**WHAT TO WORK ON:** Copy out each line of the data below in which the string "import" appears.

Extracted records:
- Opening Delimiter -

import Summits.CriticalPhenomena.PercolationContinuityZ3.Theorems.PercNearOneGluingNoHeavyLowerTailSahiThreeCopyTwoPointRefutation
import Summits.CriticalPhenomena.PercolationContinuityZ3.Theorems.PercNearOneGluingNoHeavyLowerTailSahiThreeCopyLawBackSplit

/-!
# `NoHeavyLowerTail` (crux stmt-CriticalPhenomena-4575), Sahi programme: **SOUNDNESS OF CELL CERTIFICATES** (piecewise TP₀) — the generic
# lemmas turning a finite "cell certificate" (memo FROM-prim-sahi-p1-gen64 §7–§9: a diagonal `ρ`, transfers `λ` along covers, slack `σ`, and a
# nonnegative combination of products `u ⊗ v` of admissible generators) into the hypotheses (N1), (N2)-on-the-cell of `pointwiseTP_of_cells`

Support file (Sahi cell, seat `prim-sahi-p1`, generation 64; `--supports stmt-CriticalPhenomena-4575`); companions `…SahiThreeCopyTwoPoint` (gen 59:
`N1form`, `N2form`, `arrInd`), `…SahiThreeCopyTwoPointRefutation` (gen 60: `thetaLin`, `N1form_split`, `N2form_split`), `…SahiThreeCopyLawBackSplit`
(gen 64: `pointwiseTP_of_cells`).  Pure bookkeeping (finite sums); no `sorry`, standard axioms; nothing conjectural is used or asserted.

CONTENT.  For a front profile `π`, a slot `f` and a diagonal `ρ` on the levels put `θ_ρ(e₁,e₂,e₃) := ρ(e₁)/n₁(e₁)`, `n₁(e) = #{arrangements with e₁ = e}`
(`thetaOf`, `nArr1`; `thetaLin_thetaOf`: `T_{θ_ρ}(w) = Σ_e ρ(e)w(e)` when every level is a first copy of some arrangement, e.g. for `π ∈ {1,2}^k`).
The `θ`-free parts of (N1), (N2) are the linear/bilinear forms with coefficients `cK(e) = Σ_arr[2f(e₁)[e₁=e] − f(e₁)[e₂=e]]` (`cKcoef`, `N1form_zero_eq`) and
`B(e,e′) = Σ_arr[f(e₁)[e₂=e][e₃=e′] − f(e₂)[e₁=e][e₂=e′] − f(e₂)[e₂=e][e₁=e′]]` (`Bcoef`, `N2form_zero_eq`).  ★ `N1form_nonneg_of_Kcert`: an identity
`cK − ρ = Σ_i λ_i (e_{q_i} − e_{p_i}) + σ` with `λ_i ≥ 0`, `p_i ≤ q_i`, `σ ≥ 0` gives (N1) for every nonnegative monotone `κ` (against `1`).
★ `N2form_nonneg_of_GHcert`: an identity `diag(ρ) + B = Σ_i x_i · u_i ⊗ v_i` with `x_i ≥ 0` gives (N2) at every pair `(φ,ψ)` on which all `u_i·φ ≥ 0` and
`v_i·ψ ≥ 0` — the CELL condition (Hall generators are nonnegative on all monotone nonnegative functions; score differences on their cell).  These are the
two finite identities that the exact certificates of memo §9 (C₈ at 1⁸, cells (1,1) and (1,2); F₇ at 1⁷) satisfy; the kernel instantiation (data files +
`pointwiseTP_of_cells`) is the successor's item. [this work]
-/

namespace Summit.CriticalPhenomena.PercolationContinuityZ3.Theorems.SahiThreeCopy

open Finset Function Literature.Combinatorics.Sahi2008
open scoped BigOperators

noncomputable section

variable {k : ℕ}

/-! ### §1 The diagonal weight `θ_ρ` and its `θ`-linear part -/

/-- `n₁(e)` = number of arrangements of `π` whose first copy is `e` (as a real). [this work] -/
def nArr1 (π : Fin k → ℕ) (e : Pt k) : ℝ := ∑ σ : Pt k × Pt k × Pt k, arrInd π σ.1 σ.2.1 σ.2.2 * (if σ.1 = e then 1 else 0)

/-- `n₁(e) ≥ 0`. [this work] -/
theorem nArr1_nonneg (π : Fin k → ℕ) (e : Pt k) : 0 ≤ nArr1 π e :=
  sum_nonneg fun σ _ => mul_nonneg (arrInd_nonneg π _ _ _) (by split_ifs <;> norm_num)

- Closing Delimiter -

**TASK RESULT:**
import Summits.CriticalPhenomena.PercolationContinuityZ3.Theorems.PercNearOneGluingNoHeavyLowerTailSahiThreeCopyTwoPointRefutation
import Summits.CriticalPhenomena.PercolationContinuityZ3.Theorems.PercNearOneGluingNoHeavyLowerTailSahiThreeCopyLawBackSplit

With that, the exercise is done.